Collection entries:
/-!
# N19 (NE7, s3 ALTERNATIVE CURRENCY) — The arcsine road: uniform monomial closeness by exact orthogonality

Module 95 of the `dag-n19-e` lineage (uniform-moment currency, fixed observables; CURRENCY-MAP v3 item
(w′)): the LAW SEQUENCE device of the negative answer to (w′).

THE ARCSINE LAWS.  For a level `m ≥ 1` and an amplitude `|s| ≤ 1` let `Λ_{m,s}` be the law of `cos φ∕2`
when `φ ∈ [0,π]` is distributed with density `(1 + s·cos(mφ))∕π` (§2 ★ `exists_arcsineLaws`: probability
laws on `[−½,½] ⊆ [−1,1]` with `∫G dΛ_{m,s} = (1∕π)∫_0^π G(cos φ∕2)(1 + s cos(mφ))dφ`).  Then
* the MONOMIAL moments move, uniformly in the order, by at most `|s|·2^{−m}`:
  `∫x^j dΛ_{m,s} − ∫x^j dΛ_{m,0} = (s∕π)(½)^j ∫_0^π cos^jφ cos(mφ)dφ`, which VANISHES for `j < m` (§1,
  `2cos(mφ)cos φ = cos((m−1)φ) + cos((m+1)φ)`, induction on `j`) and is `≤ |s|(½)^j` for `j ≥ m`
  (★ `abs_moment_sub_le`);
* a continuous observable `G` is paid `(s∕π)∫_0^π G(cos φ∕2)cos(mφ)dφ` (`integral_sub_eq`), and the C¹
  observable `G_f(x) = ∫_0^x f(arccos 2y)dy` (§3: derivative `f(arccos 2x)`, `|G_f′| ≤ B`, `B`-Lipschitz,
  `|G_f| ≤ B|x|`) is paid EXACTLY through two cosine coefficients of `f`:
  ★ `integral_obsOf_comp_mul_cos`: `∫_0^π G_f(cos φ∕2)cos((m+1)φ)dφ = (c_m(f) − c_{m+2}(f))∕(4(m+1))`,
  `c_ν(f) = ∫_0^π f cos(ν·)` (integration by parts + `2 sin((m+1)φ) sin φ = cos(mφ) − cos((m+2)φ)`).
Module 96 runs these laws along a lacunary schedule against the function `f` of module 94.

HONEST FRAMING: [folklore] calculus ∕ measure bookkeeping over Mathlib and module 85 BY NAME; TOY laws;
no consumer in the DAG today; nothing of Bałaban's is instantiated; NE7 is NOT PRINTED and NOT proved
here; N19 is NOT discharged; count-neutral.  One finite 𝕋⁴ programme at fixed ε; nothing continuum ∕
OS ∕ mass-gap ∕ Clay.
-/

open Real MeasureTheory

namespace Summit.QuantumFields.YangMills.Theorems.BalabanUVNodesN19ArcsineRoad

/-! ## §1 `cos^j ⊥ cos(m·)` on `[0,π]` for `j < m` [folklore] -/

/-- `∫_0^π cos^j(φ)cos(mφ)dφ = 0` for naturals `j < m`. [folklore] -/
theorem integral_cos_pow_mul_cos_eq_zero {j m : ℕ} (h : j < m) :
    ∫ φ in (0 : ℝ)..π, Real.cos φ ^ j * Real.cos (m * φ) = 0 := by
  induction j generalizing m with
  | zero =>
    have hm : m ≠ 0 := by omega
    have := BalabanUVNodesN19TriangleWaveBessel.integral_cos_nat_mul_cos_nat_mul_of_ne hm
    simpa using this
  | succ j ih =>
    have hm1 : 1 ≤ m := by omega
    have e : ∀ φ : ℝ, Real.cos φ ^ (j + 1) * Real.cos (m * φ) =
        (1 / 2 : ℝ) * (Real.cos φ ^ j * Real.cos (((m - 1 : ℕ) : ℝ) * φ)) +
          (1 / 2 : ℝ) * (Real.cos φ ^ j * Real.cos (((m + 1 : ℕ) : ℝ) * φ)) := by
      intro φ
      have h2 := Real.two_mul_cos_mul_cos (m * φ) φ
      have e1 : ((m - 1 : ℕ) : ℝ) * φ = m * φ - φ := by rw [Nat.cast_sub hm1]; push_cast; ring
      have e2 : ((m + 1 : ℕ) : ℝ) * φ = m * φ + φ := by push_cast; ring
      rw [e1, e2, pow_succ]
      linear_combination (1 / 2 : ℝ) * Real.cos φ ^ j * h2
    have hc : ∀ n : ℕ, Continuous fun φ : ℝ => Real.cos φ ^ j * Real.cos ((n : ℝ) * φ) := fun n =>
      (Real.continuous_cos.pow j).mul (Real.continuous_cos.comp (continuous_const.mul continuous_id))
    simp_rw [e]
    rw [intervalIntegral.integral_add (((hc _).intervalIntegrable _ _).const_mul _)
      (((hc _).intervalIntegrable _ _).const_mul _), intervalIntegral.integral_const_mul,
      intervalIntegral.integral_const_mul, ih (by omega), ih (by omega)]
    ring

/-- `|∫_0^π cos^j(φ)cos(mφ)dφ| ≤ π`. [bookkeeping] -/
theorem abs_integral_cos_pow_mul_cos_le (j : ℕ) (m : ℝ) :
    |∫ φ in (0 : ℝ)..π, Real.cos φ ^ j * Real.cos (m * φ)| ≤ π := by
  have h := intervalIntegral.norm_integral_le_of_norm_le_const (a := 0) (b := π) (C := 1)
    (f := fun φ => Real.cos φ ^ j * Real.cos (m * φ)) fun φ _ => by
      rw [norm_mul, norm_pow, Real.norm_eq_abs, Real.norm_eq_abs]
      exact mul_le_one₀ (pow_le_one₀ (abs_nonneg _) (Real.abs_cos_le_one _)) (abs_nonneg _)
        (Real.abs_cos_le_one _)
  rw [sub_zero, abs_of_pos Real.pi_pos, one_mul] at h
  rwa [← Real.norm_eq_abs]

/-! ## §2 The arcsine laws `Λ_{m,s}` [folklore] -/

/-- Nonnegativity of the density `(1 + s cos(mφ))∕π` for `|s| ≤ 1`. [bookkeeping] -/
theorem density_nonneg {s : ℝ} (hs : |s| ≤ 1) (m : ℕ) (φ : ℝ) :
    0 ≤ (1 + s * Real.cos (m * φ)) / π := by
  refine div_nonneg ?_ Real.pi_pos.le
  have : |s * Real.cos (m * φ)| ≤ 1 := by
    rw [abs_mul]; exact mul_le_one₀ hs (abs_nonneg _) (Real.abs_cos_le_one _)
  linarith [neg_abs_le (s * Real.cos (m * φ))]

/-- `(1∕π)∫_0^π (1 + s cos(mφ))dφ = 1` for `m ≥ 1`. [bookkeeping] -/
theorem integral_density_eq_one (s : ℝ) {m : ℕ} (hm : 1 ≤ m) :
    ∫ φ in (0 : ℝ)..π, (1 + s * Real.cos (m * φ)) / π = 1 := by
  have h0 : ∫ φ in (0 : ℝ)..π, Real.cos (m * φ) = 0 := by
    have := integral_cos_pow_mul_cos_eq_zero (j := 0) (m := m) (by omega)
    simpa using this
  have hc : Continuous fun φ : ℝ => Real.cos (m * φ) := Real.continuous_cos.comp (continuous_const.mul continuous_id)
  simp_rw [add_div, mul_div_assoc]
  rw [intervalIntegral.integral_add (by exact intervalIntegrable_const) ((hc.intervalIntegrable _ _).div_const _ |>.const_mul _),
    intervalIntegral.integral_const, intervalIntegral.integral_const_mul, intervalIntegral.integral_div, h0]
  simp [Real.pi_ne_zero]

/-- ★ **THE ARCSINE LAWS.**  For every level `m ≥ 1` and amplitude `|s| ≤ 1` there is a probability law
`Λ_{m,s}` on `[−1,1]` (indeed on `[−½,½]`) — the law of `cos φ∕2` under the density `(1 + s cos(mφ))∕π`
on `[0,π]` — integrating every continuous `G` to `(1∕π)∫_0^π G(cos φ∕2)(1 + s cos(mφ))dφ`. [folklore] -/
theorem exists_arcsineLaws :
    ∃ Λ : ℕ → ℝ → Measure ℝ,
      (∀ (m : ℕ) (s : ℝ), 1 ≤ m → |s| ≤ 1 → IsProbabilityMeasure (Λ m s)) ∧
      (∀ (m : ℕ) (s : ℝ), Λ m s (Set.Icc (-1 : ℝ) 1)ᶜ = 0) ∧
      (∀ (m : ℕ) (s : ℝ) (G : ℝ → ℝ), |s| ≤ 1 → Continuous G →
        ∫ x, G x ∂(Λ m s) = (1 / π) * ∫ φ in (0 : ℝ)..π, G (Real.cos φ / 2) * (1 + s * Real.cos (m * φ))) := by
  -- the density on `[0,π]`, as an `ℝ≥0`-valued function
  set ρ : ℕ → ℝ → ℝ → NNReal := fun m s φ => Real.toNNReal ((1 + s * Real.cos (m * φ)) / π) with hρ
  have hρm : ∀ m s, Measurable (ρ m s) := fun m s =>
    ((measurable_const.add (measurable_const.mul (Real.measurable_cos.comp
      (measurable_const.mul measurable_id)))).div_const _).real_toNNReal
  set μ : ℕ → ℝ → Measure ℝ := fun m s =>
    ((volume : Measure ℝ).restrict (Set.Ioc 0 π)).withDensity fun φ => (ρ m s φ : ENNReal) with hμ
  have hmeas : Measurable fun φ : ℝ => Real.cos φ / 2 := Real.measurable_cos.div_const _
  set Λ : ℕ → ℝ → Measure ℝ := fun m s => (μ m s).map fun φ => Real.cos φ / 2 with hΛ
  -- integrals against `μ m s` are interval integrals with the density
  have hint : ∀ (m : ℕ) (s : ℝ) (F : ℝ → ℝ), |s| ≤ 1 → Continuous F →
      ∫ φ, F φ ∂(μ m s) = ∫ φ in (0 : ℝ)..π, (1 + s * Real.cos (m * φ)) / π * F φ := by
    intro m s F hs hF
    simp only [hμ]
    rw [integral_withDensity_eq_integral_smul (hρm m s), intervalIntegral.integral_of_le Real.pi_pos.le]
    refine setIntegral_congr_fun measurableSet_Ioc fun φ _ => ?_
    simp only [hρ, NNReal.smul_def, smul_eq_mul, Real.coe_toNNReal _ (density_nonneg hs m φ)]
  refine ⟨Λ, fun m s hm hs => ?_, fun m s => ?_, fun m s G hs hG => ?_⟩
  · -- probability
    have hμ1 : IsProbabilityMeasure (μ m s) := by
      constructor
      simp only [hμ]
      rw [withDensity_apply _ MeasurableSet.univ, Measure.restrict_univ,
        lintegral_coe_eq_integral _ ?_]
      · have h1 := hint m s (fun _ => 1) hs continuous_const
        rw [hμ] at h1
        simp only [mul_one] at h1
        have h2 : ∫ φ in Set.Ioc 0 π, ((ρ m s φ : NNReal) : ℝ) = ∫ φ in (0 : ℝ)..π, (1 + s * Real.cos (m * φ)) / π := by
          rw [intervalIntegral.integral_of_le Real.pi_pos.le]
          refine setIntegral_congr_fun measurableSet_Ioc fun φ _ => ?_
          simp only [hρ, Real.coe_toNNReal _ (density_nonneg hs m φ)]
        rw [h2, integral_density_eq_one s hm, ENNReal.ofReal_one]
      · refine Measure.integrableOn_of_bounded (M := 2 / π) measure_Ioc_lt_top.ne
          (NNReal.continuous_coe.measurable.comp (hρm m s)).aestronglyMeasurable
          (Filter.Eventually.of_forall fun φ => ?_)
        simp only [hρ, Real.norm_eq_abs, Real.coe_toNNReal _ (density_nonneg hs m φ)]
        rw [abs_div, abs_of_pos Real.pi_pos, div_le_div_iff_of_pos_right Real.pi_pos]
        have : |s * Real.cos (m * φ)| ≤ 1 := by
          rw [abs_mul]; exact mul_le_one₀ hs (abs_nonneg _) (Real.abs_cos_le_one _)
        rw [abs_le]
        constructor <;> linarith [le_abs_self (s * Real.cos (m * φ)), neg_abs_le (s * Real.cos (m * φ))]
    simp only [hΛ]
    exact Measure.isProbabilityMeasure_map hmeas.aemeasurable
  · -- support
    simp only [hΛ]
    rw [Measure.map_apply hmeas (measurableSet_Icc.compl)]
    have : (fun φ : ℝ => Real.cos φ / 2) ⁻¹' (Set.Icc (-1 : ℝ) 1)ᶜ = ∅ := by
      ext φ
      simp only [Set.mem_preimage, Set.mem_compl_iff, Set.mem_Icc, Set.mem_empty_iff_false, iff_false,
        not_not]
      exact ⟨by linarith [Real.neg_one_le_cos φ], by linarith [Real.cos_le_one φ]⟩
    rw [this, measure_empty]
  · -- integral formula
    simp only [hΛ]
    rw [integral_map hmeas.aemeasurable hG.aestronglyMeasurable,
      hint m s (fun φ => G (Real.cos φ / 2)) hs (hG.comp (Real.continuous_cos.div_const _)),
      ← intervalIntegral.integral_const_mul]
    refine intervalIntegral.integral_congr fun φ _ => ?_
    field_simp

/-- ★ THE PAYMENT OF A CONTINUOUS OBSERVABLE: `∫G dΛ_{m,s} − ∫G dΛ_{m,0} = (s∕π)∫_0^π G(cos φ∕2)cos(mφ)dφ`
(for any family with the integral formula of `exists_arcsineLaws`). [folklore] -/
theorem integral_sub_eq {Λ : ℕ → ℝ → Measure ℝ}
    (hΛ : ∀ (m : ℕ) (s : ℝ) (G : ℝ → ℝ), |s| ≤ 1 → Continuous G →
      ∫ x, G x ∂(Λ m s) = (1 / π) * ∫ φ in (0 : ℝ)..π, G (Real.cos φ / 2) * (1 + s * Real.cos (m * φ)))
    (m : ℕ) {s : ℝ} (hs : |s| ≤ 1) {G : ℝ → ℝ} (hG : Continuous G) :
    ∫ x, G x ∂(Λ m s) - ∫ x, G x ∂(Λ m 0) = (s / π) * ∫ φ in (0 : ℝ)..π, G (Real.cos φ / 2) * Real.cos (m * φ) := by
  have hc1 : Continuous fun φ : ℝ => G (Real.cos φ / 2) := hG.comp (Real.continuous_cos.div_const _)
  have hc2 : Continuous fun φ : ℝ => Real.cos ((m : ℝ) * φ) := Real.continuous_cos.comp (continuous_const.mul continuous_id)
  have hi : ∀ s' : ℝ, IntervalIntegrable (fun φ : ℝ => G (Real.cos φ / 2) * (1 + s' * Real.cos (m * φ))) volume 0 π :=
    fun s' => Continuous.intervalIntegrable (by fun_prop) _ _
  rw [hΛ m s G hs hG, hΛ m 0 G (by simp) hG, ← mul_sub, ← intervalIntegral.integral_sub (hi s) (hi 0)]
  have : ∀ φ : ℝ, G (Real.cos φ / 2) * (1 + s * Real.cos (m * φ)) - G (Real.cos φ / 2) * (1 + 0 * Real.cos (m * φ)) =
      s * (G (Real.cos φ / 2) * Real.cos (m * φ)) := fun φ => by ring
  simp_rw [this, intervalIntegral.integral_const_mul]
  field_simp

/-- ★ **UNIFORM MONOMIAL CLOSENESS BY EXACT ORTHOGONALITY.**  For `m ≥ 1`, `|s| ≤ 1` and EVERY order `j`:
`|∫x^j dΛ_{m,s} − ∫x^j dΛ_{m,0}| ≤ |s|·(½)^max(j,m) ≤ |s|·(½)^m` — the moments below the level do not move
at all, the others carry the factor `(½)^j` of the half-scale support. [folklore] -/
theorem abs_moment_sub_le {Λ : ℕ → ℝ → Measure ℝ}
    (hΛ : ∀ (m : ℕ) (s : ℝ) (G : ℝ → ℝ), |s| ≤ 1 → Continuous G →
      ∫ x, G x ∂(Λ m s) = (1 / π) * ∫ φ in (0 : ℝ)..π, G (Real.cos φ / 2) * (1 + s * Real.cos (m * φ)))
    (m : ℕ) {s : ℝ} (hs : |s| ≤ 1) (j : ℕ) :
    |∫ x, x ^ j ∂(Λ m s) - ∫ x, x ^ j ∂(Λ m 0)| ≤ |s| * (1 / 2 : ℝ) ^ max j m ∧
    |∫ x, x ^ j ∂(Λ m s) - ∫ x, x ^ j ∂(Λ m 0)| ≤ |s| * (1 / 2 : ℝ) ^ m := by
  have hid : ∫ x, x ^ j ∂(Λ m s) - ∫ x, x ^ j ∂(Λ m 0) =
      (s / π) * (1 / 2 : ℝ) ^ j * ∫ φ in (0 : ℝ)..π, Real.cos φ ^ j * Real.cos (m * φ) := by
    rw [integral_sub_eq hΛ m hs (continuous_pow j), mul_assoc]
    congr 1
    rw [← intervalIntegral.integral_const_mul]
    refine intervalIntegral.integral_congr fun φ _ => ?_
    simp only [div_pow]; ring
  have h1 : |∫ x, x ^ j ∂(Λ m s) - ∫ x, x ^ j ∂(Λ m 0)| ≤ |s| * (1 / 2 : ℝ) ^ max j m := by
    rw [hid]
    rcases lt_or_ge j m with hjm | hjm
    · rw [integral_cos_pow_mul_cos_eq_zero hjm, mul_zero, abs_zero]; positivity
    · rw [max_eq_left hjm, abs_mul, abs_mul, abs_div, abs_of_pos Real.pi_pos,
        abs_of_pos (by positivity : (0 : ℝ) < (1 / 2) ^ j)]
      have := abs_integral_cos_pow_mul_cos_le j m
      calc |s| / π * (1 / 2 : ℝ) ^ j * |∫ φ in (0 : ℝ)..π, Real.cos φ ^ j * Real.cos (m * φ)|
          ≤ |s| / π * (1 / 2 : ℝ) ^ j * π := mul_le_mul_of_nonneg_left this (by positivity)
        _ = |s| * (1 / 2 : ℝ) ^ j := by field_simp
  refine ⟨h1, h1.trans (mul_le_mul_of_nonneg_left ?_ (abs_nonneg _))⟩
  exact pow_le_pow_of_le_one (by norm_num) (by norm_num) (le_max_right j m)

Your objective
Above are the records. Print exactly, and only, the lines from the line with "have hρm : ∀" to the line with "simp only [hρ, Real.coe_toNNReal", both inclusive.

Answer for the task
  have hρm : ∀ m s, Measurable (ρ m s) := fun m s =>
    ((measurable_const.add (measurable_const.mul (Real.measurable_cos.comp
      (measurable_const.mul measurable_id)))).div_const _).real_toNNReal
  set μ : ℕ → ℝ → Measure ℝ := fun m s =>
    ((volume : Measure ℝ).restrict (Set.Ioc 0 π)).withDensity fun φ => (ρ m s φ : ENNReal) with hμ
  have hmeas : Measurable fun φ : ℝ => Real.cos φ / 2 := Real.measurable_cos.div_const _
  set Λ : ℕ → ℝ → Measure ℝ := fun m s => (μ m s).map fun φ => Real.cos φ / 2 with hΛ
  -- integrals against `μ m s` are interval integrals with the density
  have hint : ∀ (m : ℕ) (s : ℝ) (F : ℝ → ℝ), |s| ≤ 1 → Continuous F →
      ∫ φ, F φ ∂(μ m s) = ∫ φ in (0 : ℝ)..π, (1 + s * Real.cos (m * φ)) / π * F φ := by
    intro m s F hs hF
    simp only [hμ]
    rw [integral_withDensity_eq_integral_smul (hρm m s), intervalIntegral.integral_of_le Real.pi_pos.le]
    refine setIntegral_congr_fun measurableSet_Ioc fun φ _ => ?_
    simp only [hρ, NNReal.smul_def, smul_eq_mul, Real.coe_toNNReal _ (density_nonneg hs m φ)]
  refine ⟨Λ, fun m s hm hs => ?_, fun m s => ?_, fun m s G hs hG => ?_⟩
  · -- probability
    have hμ1 : IsProbabilityMeasure (μ m s) := by
      constructor
      simp only [hμ]
      rw [withDensity_apply _ MeasurableSet.univ, Measure.restrict_univ,
        lintegral_coe_eq_integral _ ?_]
      · have h1 := hint m s (fun _ => 1) hs continuous_const
        rw [hμ] at h1
        simp only [mul_one] at h1
        have h2 : ∫ φ in Set.Ioc 0 π, ((ρ m s φ : NNReal) : ℝ) = ∫ φ in (0 : ℝ)..π, (1 + s * Real.cos (m * φ)) / π := by
          rw [intervalIntegral.integral_of_le Real.pi_pos.le]
          refine setIntegral_congr_fun measurableSet_Ioc fun φ _ => ?_
          simp only [hρ, Real.coe_toNNReal _ (density_nonneg hs m φ)]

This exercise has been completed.